Locally known artist Zena Limerick provided entertainment with a selection of patriotic songs, including “The Battle Hymn of the Republic,” “My Country ‘Tis of Thee” and the perennial favorite, “God Bless the USA.”
After the meal, club members Cathy Clearman, Robin Doerner, and siblings Doreen Daniels and Kevin Salvo presented a memorial photo exhibit of family military members. Doerner requested guests and members to introduce themselves and share their family history of military involvement.
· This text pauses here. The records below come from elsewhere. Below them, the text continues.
import Literature.AlgebraicGeometry.HodgeTheory.HypersurfaceSectionComplementMorse
import HarnessLib

/-!
# The Euler characteristic of the smooth members of `|𝒪_X(d)|` tends to `-∞` (named fact), and
# BFNP 2009 Prop. 43 assembled from it

Family `hodge`, layer `Literature/AlgebraicGeometry/HodgeTheory`. Fact-decomposition record
(librarian, `fact-decompose`, 2026-08-16) for the named fact
`BFNP2009_vanishingCohomology_nontrivial` (`VanishingCohomologyNontrivial.lean`; P. Brosnan,
H. Fang, Z. Nie, G. Pearlstein, *Singularities of admissible normal functions*, Invent. Math. 177
(2009), §5 Prop. 43: for `𝓛 ≫ 0` the vanishing cycles of `|𝓛|` are non-trivial; in the tree: for
`d ≫ 0` the restriction `H^{2n-1}(X(ℂ); ℂ) → H^{2n-1}(Y(ℂ); ℂ)` to a smooth hypersurface section
`Y = X ∩ V₊(F)`, `deg F = d`, of a smooth projective `2n`-fold `X` is not onto).

State of the printed proof in the tree. BFNP's proof is one sentence: "by taking `n ≫ 0`, and
considering Lefschetz pencils for the complete linear system `|𝓛ⁿ|`, we can make
`dim H^{2n-1}(𝒳_η)` tend to infinity" [cite: BrosnanFangNiePearlstein2009, §5 Prop. 43 (proof)].
The sibling proofs files formalise the folklore route behind that sentence:
`VanishingCohomologyNontrivialProofs` reduces the fact to (WL) weak Lefschetz below the middle
degree and (EG) the decay of the topological Euler characteristic of the sections
(`…of_weakLefschetz_of_eulerChar`: Poincaré duality on `Y(ℂ)` and the arithmetic
`b_{2n-1}(Y) ≥ -χ_top(Y) - 2 Σ_{k<2n-1} b_k(X)`), and `HypersurfaceSectionComplementMorse` PROVES
(WL) through Andreotti–Frankel (Morse theory on the affine complement), leaving
`BFNP2009_vanishingCohomology_nontrivial.of_eulerChar`: **the fact follows from (EG) alone.**

This file NAMES (EG) — the one remaining input — as the fact `hypersurfaceSection_eulerChar_decay`
and records the assembly `BFNP2009_vanishingCohomology_nontrivial_holds_of`. (EG) is classical and
independent of BFNP: for a smooth member `Y ∈ |𝒪_X(d)|` of the smooth projective `2n`-fold
`X ↪ ℙᴺ` (hyperplane class `H`, `deg X = H^{2n}[X] ≥ 1`), the Gauss–Bonnet–Chern theorem
`χ_top(Y(ℂ)) = ⟨c_{2n-1}(T_Y), [Y]⟩` and the adjunction formula `c(T_Y) = c(T_X)|_Y / (1 + dH|_Y)`
give `χ_top(Y(ℂ)) = Σ_{j=0}^{2n-1} (-1)^j d^{j+1} ⟨c_{2n-1-j}(T_X) H^{j+1}, [X]⟩
= -deg(X) · d^{2n} + O_X(d^{2n-1})`, which is `≤ -C` for `d ≥ d₂(X, e, C)`
[cite: GriffithsHarrisPrinciples1978, Ch. 3 §3 (Gauss–Bonnet formula) and Ch. 1 §1 (adjunction formula)].
Its discharge needs Chern classes of the tangent bundle of `Y(ℂ)` with the Gauss–Bonnet theorem on
the tree's carriers `complexBetti` (cf. the named fact
`Literature.AlgebraicTopology.CharacteristicClasses.chernClassTheory_nonempty`, on which the last
prover seat parked this fact); nothing of BFNP's paper is involved.

## References

* [BrosnanFangNiePearlstein2009] P. Brosnan, H. Fang, Z. Nie, G. Pearlstein, Singularities of
  admissible normal functions, Invent. Math. 177 (2009) 599–629, §5 Prop. 43 and its proof
  (arXiv:0711.0964, PDF p. 11).
* [GriffithsHarrisPrinciples1978] P. Griffiths, J. Harris, Principles of Algebraic Geometry (1978),
  Ch. 1 §1 (adjunction formula), Ch. 3 §3 (Gauss–Bonnet formula `χ(M) = ∫_M c_n`).
* [VoisinHodgeII2003] C. Voisin, Hodge Theory and Complex Algebraic Geometry II, §1.2.2
  Thm. 1.22–1.23.
-/

noncomputable section

open CategoryTheory AlgebraicGeometry
open Literature.AlgebraicGeometry.Motives

namespace Literature.AlgebraicGeometry.HodgeTheory

section HodgeTheory

/-- NAMED FACT (EG) — **the topological Euler characteristic of the smooth members of `|𝒪_X(d)|`
tends to `-∞` with `d`.** For every smooth projective complex `2n`-fold `X` (`n ≥ 1`) with a
projective embedding `e : X ↪ ℙᴺ` and every `C`, there is `d₂` such that for all `d ≥ d₂` every
SMOOTH hypersurface section `Y = X ∩ V₊(F)` (`deg F = d`, the scheme `e.hypersurfaceSection F hF`,
smooth projective of dimension `2n - 1`) has
`χ_top(Y(ℂ)) = Σ_{k ≤ 4n-2} (-1)^k b_k(Y(ℂ)) ≤ -C` (complex Betti numbers). Classical:
Gauss–Bonnet–Chern and adjunction give `χ_top(Y(ℂ)) = Σ_{j<2n} (-1)^j d^{j+1} ⟨c_{2n-1-j}(T_X) H^{j+1}, [X]⟩
= -deg_e(X) d^{2n} + O(d^{2n-1})`. This is the hypothesis `hχ` of
`BFNP2009_vanishingCohomology_nontrivial.of_eulerChar` verbatim — the growth behind BFNP's "we can
make `dim H^{2n-1}(𝒳_η)` tend to infinity". Users take `(h : hypersurfaceSection_eulerChar_decay)`.
[cite: GriffithsHarrisPrinciples1978, Ch. 3 §3 (Gauss–Bonnet formula) and Ch. 1 §1 (adjunction formula)]
[cite: BrosnanFangNiePearlstein2009, §5 Prop. 43 (proof)] -/
def hypersurfaceSection_eulerChar_decay : Prop :=
  ∀ ⦃n : ℕ⦄ ⦃X : SchemeOver ℂ⦄, 0 < n → IsSmoothProjective (2 * n) X →
    ∀ (e : ProjectiveEmbedding X) (C : ℕ), ∃ d₂ : ℕ, ∀ ⦃d : ℕ⦄, d₂ ≤ d →
      ∀ (F : MvPolynomial (Fin (e.n + 1)) ℂ) (hF : F.IsHomogeneous d),
        IsSmoothProjective (2 * n - 1) (e.hypersurfaceSection F hF) →
          ∑ k ∈ Finset.range (2 * (2 * n - 1) + 1),
              (-1 : ℤ) ^ k * (Module.finrank ℂ (complexBetti (e.hypersurfaceSection F hF) k) : ℤ)
            ≤ -(C : ℤ)

/-- **Assembly (fact-decompose): BFNP 2009, Prop. 43 from (EG).** The named fact
`BFNP2009_vanishingCohomology_nontrivial` follows from `hypersurfaceSection_eulerChar_decay` — by
`BFNP2009_vanishingCohomology_nontrivial.of_eulerChar` (weak Lefschetz via Andreotti–Frankel and the
Betti-number bookkeeping, all proved in the tree). [cite: BrosnanFangNiePearlstein2009, §5 Prop. 43 (proof)] -/
theorem BFNP2009_vanishingCohomology_nontrivial_holds_of (h : hypersurfaceSection_eulerChar_decay) :
    BFNP2009_vanishingCohomology_nontrivial :=
  BFNP2009_vanishingCohomology_nontrivial.of_eulerChar h

end HodgeTheory

end Literature.AlgebraicGeometry.HodgeTheory

end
There were more than 600 years of military service represented by family members in the room.
Door prizes were presented to each guest as the evening ended on somber but thought-provoking memories.
Sponsors and clubs represented were: Judy Welge, Northeast CDC, John and Ann Watts, sponsors; William and Rachel Jones, Mississippi Farm Bureau and Northeast CDC; Drucille Fisher and Rae Carol Enzor, Long Creek, CDC; Carolyn Smith, State Games of Mississippi; Shawntel Stamper, Great Southern Bank; Robin Shelton, Trustmark Bank; Whitney Hodges, tax assessor’s office; Jo Ann Kimbrell, CDC Council president; Annette Palmer and Shirley Hutchinson, Suqualena CDC; Beverly Issacs and Bob Huff, Community Bank; Linda Cook and Faye Houston, Collinsville CDC; Kay Poole, Meridian Coca-Cola; Frank and Stacy Weins, Regions Bank and Lauderdale County Chancery Court; and Jimmy Slay.
• Submitted by Cathy Clearman, secretary/reporter.